SFU looks to the future with aboriginal academic summer camp

14604507894_1dcf82afce_zThis summer, SFU is offering its inaugural Academic Camp for Aboriginal Students from July 2to 31 at the Burnaby campus.

The camp’s attendees are aboriginal students from the Greater Vancouver area in grades eight to 11. The focus of the day-long sessions is math and english training, but they also expose the students to recreational activities, such as archery, as well as cultural activities that are organized by the Office for Aboriginal Peoples at SFU.

Some of the activities include meeting with elders, learning from Squamish performers how to dance and sing, and making dream catchers.

Veselin Jungic, an adjunct professor and associate chair in the math department, explained, “The purpose of the camp is to help aboriginal high school students in mathematics and English and to also introduce them to the academic environment [. . .] Most of the students are struggling with mathematics and they need another push to get the level of mathematics that will hopefully lead them to post-secondary education.”

Although the students are comprised of a mixture of different aboriginal ethnic backgrounds Jungic makes it clear that these differences do not affect the teaching method. He stated, “The students have an aboriginal background that we need to recognize and we need to support, but when it comes down to it, a math class is a math class and an English class is an English class.”

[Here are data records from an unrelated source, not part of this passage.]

import Mathlib
import HarnessLib
import Summits.PneNP.PneNP.Theorems.CnfIdealGenLengthRankDefectRepresentationsJointCutLemma
import Summits.PneNP.PneNP.Theorems.CnfIdealGenLengthRankDefectRepresentationsAbsoluteMergePair
import Summits.PneNP.PneNP.Theorems.CnfIdealGenLengthRankDefectRepresentationsPolyOfAbsoluteMergeLevels

/-!
# The insertion lemma with an ABSOLUTE constant (crux `RankDefectRepresentations` = stmt-PneNP-18923, line `cell-union-merge`; lead g18)

Tool for the lead stub `stub_absoluteMerge` (AMB) of `Cruxes/RankDefectRepresentations/Lines/cell_union_merge.lean`.
Let `P : X → K^{d×d}`, `Q : Y → K^{d×d}` be two COMMUTING complete orthogonal systems of idempotents and `E` an idempotent
with `rank [E, P_A] ≤ u` for every union `P_A = ∑_{x∈A} P_x` and `rank [E, Q_B] ≤ v` for every union `Q_B`.  Then `E` is
within rank `16 · (144 u + 8 v)` of an idempotent commuting with every `P_x` and every `Q_y` (`exists_idempotent_commuting_pair`).

Proof: the product system `R_{(x,y)} = P_x Q_y` is a complete orthogonal system of idempotents (`…PolyOfAbsoluteMergeLevels.prod_cells_*`);
by the joint cut lemma (`…JointCutLemma.jointCut`, bench B1 p728169) every union of joint cells has `rank [R_C, E] ≤ 144 u + 8 v`;
the `|X| = 2` shadow of AMB (`…AbsoluteMergePair.stub_absoluteMergePair`, bench W26 p727869) applied to `E` against `R`
gives the idempotent, and anything commuting with all joint cells commutes with their cylinder sums `P_x`, `Q_y`.

Special case `u = 0` (`exists_idempotent_commuting_pair_of_comm`): an idempotent commuting EXACTLY with `P` and union-nearly
(`≤ v`) with `Q` is within `128 v` of an idempotent commuting with both — the per-step cost of generator insertion is absolute;
what compounds in sequential insertion (memo `Lines/rank-dehn-ladder-g17.md` §4b(iv), `Lines/cell-union-merge-g18.md` §2) is only
the DRIFT `u` (the new generator commutes with the original earlier generators, not with their modifications).
HONEST FRAMING: a tool in the negative lane of the crux; AMB itself (absolute `λ` for arbitrary `|X|`) stays open; P ≠ NP is
not moved; F-N2 is a FRONTIER formal rung.
-/

set_option linter.dupNamespace false -- `Summit.PneNP.PneNP.…`: summit = sub-problem name (D-0017)

namespace Summit.PneNP.PneNP.Theorems.CnfIdealGenLengthRankDefectRepresentationsInsertion

open Matrix
open Summit.PneNP.PneNP.Theorems.CnfIdealGenLengthRankDefectRepresentationsJointCutLemma (jointCut)
open Summit.PneNP.PneNP.Theorems.CnfIdealGenLengthRankDefectRepresentationsAbsoluteMergePair (stub_absoluteMergePair)
open Summit.PneNP.PneNP.Theorems.CnfIdealGenLengthRankDefectRepresentationsPolyOfAbsoluteMergeLevels
  (prod_cells_idem prod_cells_orth prod_cells_sum rank_comm_symm)

variable {K : Type} [Field K] {d : ℕ}

/-- Anything commuting with every cell of a family commutes with every finite sum of cells. [folklore] -/
theorem comm_sum_of_comm_cells {ι : Type} (R : ι → Matrix (Fin d) (Fin d) K) (E : Matrix (Fin d) (Fin d) K)
    (h : ∀ i, E * R i = R i * E) (S : Finset ι) : E * (∑ i ∈ S, R i) = (∑ i ∈ S, R i) * E := by
  rw [Finset.mul_sum, Finset.sum_mul]
  exact Finset.sum_congr rfl fun i _ => h i

/-- **The insertion lemma (absolute constant).**  For two commuting complete orthogonal systems of idempotents `P, Q`
and an idempotent `E` whose commutators with all `P`-unions have rank `≤ u` and with all `Q`-unions rank `≤ v`, there is
an idempotent `E'` commuting with every `P_x` and every `Q_y` with `rank (E − E') ≤ 16 (144 u + 8 v)`.
(Product system + joint cut lemma + the `|X| = 2` absolute merge.) -/
theorem exists_idempotent_commuting_pair {X Y : Type} [Fintype X] [Fintype Y] [DecidableEq X] [DecidableEq Y]
    (P : X → Matrix (Fin d) (Fin d) K) (Q : Y → Matrix (Fin d) (Fin d) K) (E : Matrix (Fin d) (Fin d) K) (u v : ℕ)
    (hPi : ∀ x, P x * P x = P x) (hPo : ∀ x x', x ≠ x' → P x * P x' = 0) (hPs : ∑ x, P x = 1)
    (hQi : ∀ y, Q y * Q y = Q y) (hQo : ∀ y y', y ≠ y' → Q y * Q y' = 0) (hQs : ∑ y, Q y = 1)
    (hPQ : ∀ x y, P x * Q y = Q y * P x) (hE : E * E = E)
    (hu : ∀ A : Finset X, (E * (∑ x ∈ A, P x) - (∑ x ∈ A, P x) * E).rank ≤ u)
    (hv : ∀ B : Finset Y, (E * (∑ y ∈ B, Q y) - (∑ y ∈ B, Q y) * E).rank ≤ v) :
    ∃ E' : Matrix (Fin d) (Fin d) K, E' * E' = E' ∧ (∀ x, E' * P x = P x * E') ∧ (∀ y, E' * Q y = Q y * E') ∧
      (E - E').rank ≤ 16 * (144 * u + 8 * v) := by
  -- the product system
  set R : X × Y → Matrix (Fin d) (Fin d) K := fun p => P p.1 * Q p.2 with hR
  have hRi : ∀ p, R p * R p = R p := fun p => prod_cells_idem P Q hPi hQi hPQ p
  have hRo : ∀ p q, p ≠ q → R p * R q = 0 := fun p q hpq => prod_cells_orth P Q hPo hQo hPQ p q hpq
  have hRs : ∑ p, R p = 1 := prod_cells_sum P Q hPs hQs
  -- joint unions are cheap against `E`
  have hC : ∀ C : Finset (X × Y), (E * (∑ p ∈ C, R p) - (∑ p ∈ C, R p) * E).rank ≤ 144 * u + 8 * v := by
    intro C
    rw [rank_comm_symm]
    exact jointCut P Q E u v hPi hPo hPs hQi hQo hQs hPQ
      (fun A => by rw [rank_comm_symm]; exact hu A) (fun B => by rw [rank_comm_symm]; exact hv B) C
  obtain ⟨E', hE'i, hE'c, hE'r⟩ := stub_absoluteMergePair K d (X × Y) E R (144 * u + 8 * v) hE hRi hRo hRs hC
  refine ⟨E', hE'i, fun x => ?_, fun y => ?_, hE'r⟩
  · -- `P x` is the cylinder `{x} × Y`
    have hx : P x = ∑ p ∈ ({x} : Finset X) ×ˢ (Finset.univ : Finset Y), R p := by
      rw [Finset.sum_product, Finset.sum_singleton]
      simp only [hR, ← Finset.mul_sum, hQs, Matrix.mul_one]
    rw [hx]
    exact comm_sum_of_comm_cells R E' hE'c _
  · -- `Q y` is the cylinder `X × {y}`
    have hy : Q y = ∑ p ∈ (Finset.univ : Finset X) ×ˢ ({y} : Finset Y), R p := by
      rw [Finset.sum_product]
      simp only [hR, Finset.sum_singleton, ← Finset.sum_mul, hPs, Matrix.one_mul]
    rw [hy]
    exact comm_sum_of_comm_cells R E' hE'c _

/-- **Insertion with exact commutation on one side** (`u = 0`): an idempotent commuting with every `P_x` and union-nearly
(`≤ v`) with `Q` is within rank `128 v` of an idempotent commuting with every `P_x` and every `Q_y`.  The per-generator step of
sequential insertion therefore costs an ABSOLUTE constant; the known polynomial-in-`|X|` blow-up comes only from the drift of the
earlier generators. -/
theorem exists_idempotent_commuting_pair_of_comm {X Y : Type} [Fintype X] [Fintype Y] [DecidableEq X] [DecidableEq Y]
    (P : X → Matrix (Fin d) (Fin d) K) (Q : Y → Matrix (Fin d) (Fin d) K) (E : Matrix (Fin d) (Fin d) K) (v : ℕ)
    (hPi : ∀ x, P x * P x = P x) (hPo : ∀ x x', x ≠ x' → P x * P x' = 0) (hPs : ∑ x, P x = 1)
    (hQi : ∀ y, Q y * Q y = Q y) (hQo : ∀ y y', y ≠ y' → Q y * Q y' = 0) (hQs : ∑ y, Q y = 1)
    (hPQ : ∀ x y, P x * Q y = Q y * P x) (hE : E * E = E) (hEP : ∀ x, E * P x = P x * E)
    (hv : ∀ B : Finset Y, (E * (∑ y ∈ B, Q y) - (∑ y ∈ B, Q y) * E).rank ≤ v) :
    ∃ E' : Matrix (Fin d) (Fin d) K, E' * E' = E' ∧ (∀ x, E' * P x = P x * E') ∧ (∀ y, E' * Q y = Q y * E') ∧
      (E - E').rank ≤ 128 * v := by
  have hu : ∀ A : Finset X, (E * (∑ x ∈ A, P x) - (∑ x ∈ A, P x) * E).rank ≤ 0 := by
    intro A
    rw [comm_sum_of_comm_cells P E hEP A, sub_self, Matrix.rank_zero]
  obtain ⟨E', h1, h2, h3, h4⟩ := exists_idempotent_commuting_pair P Q E 0 v hPi hPo hPs hQi hQo hQs hPQ hE hu hv
  exact ⟨E', h1, h2, h3, h4.trans (by omega)⟩

end Summit.PneNP.PneNP.Theorems.CnfIdealGenLengthRankDefectRepresentationsInsertion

In BC, the aboriginal population represents 5.4 per cent of the total population. However, Jungic pointed out that at SFU, the aboriginal population represents just one per cent of the Faculty of Sciences and 0.8 per cent of the Faculty of Applied Sciences. This under representation of aboriginal students in applied sciences and sciences is one of many factors that led to the creation of this camp.

Jungic and the rest of the organizers of the Academic Camp for Aboriginal Students say their aim is not only to strengthen students’ understanding in math and English, but also to ignite a new interest in the students that will encourage them to continue into post-secondary education.

Jungic pointed out, “In my view it is not that aboriginal students should be enrolled in science, and applied science to be proportionately represented. It is a fact of life that without science and without applied science, you cannot become a doctor and you cannot become an accountant and you cannot become a lawyer, and that is why mathematics is so important.

“If the community is going to get these people involved in these careers than mathematics must be done.”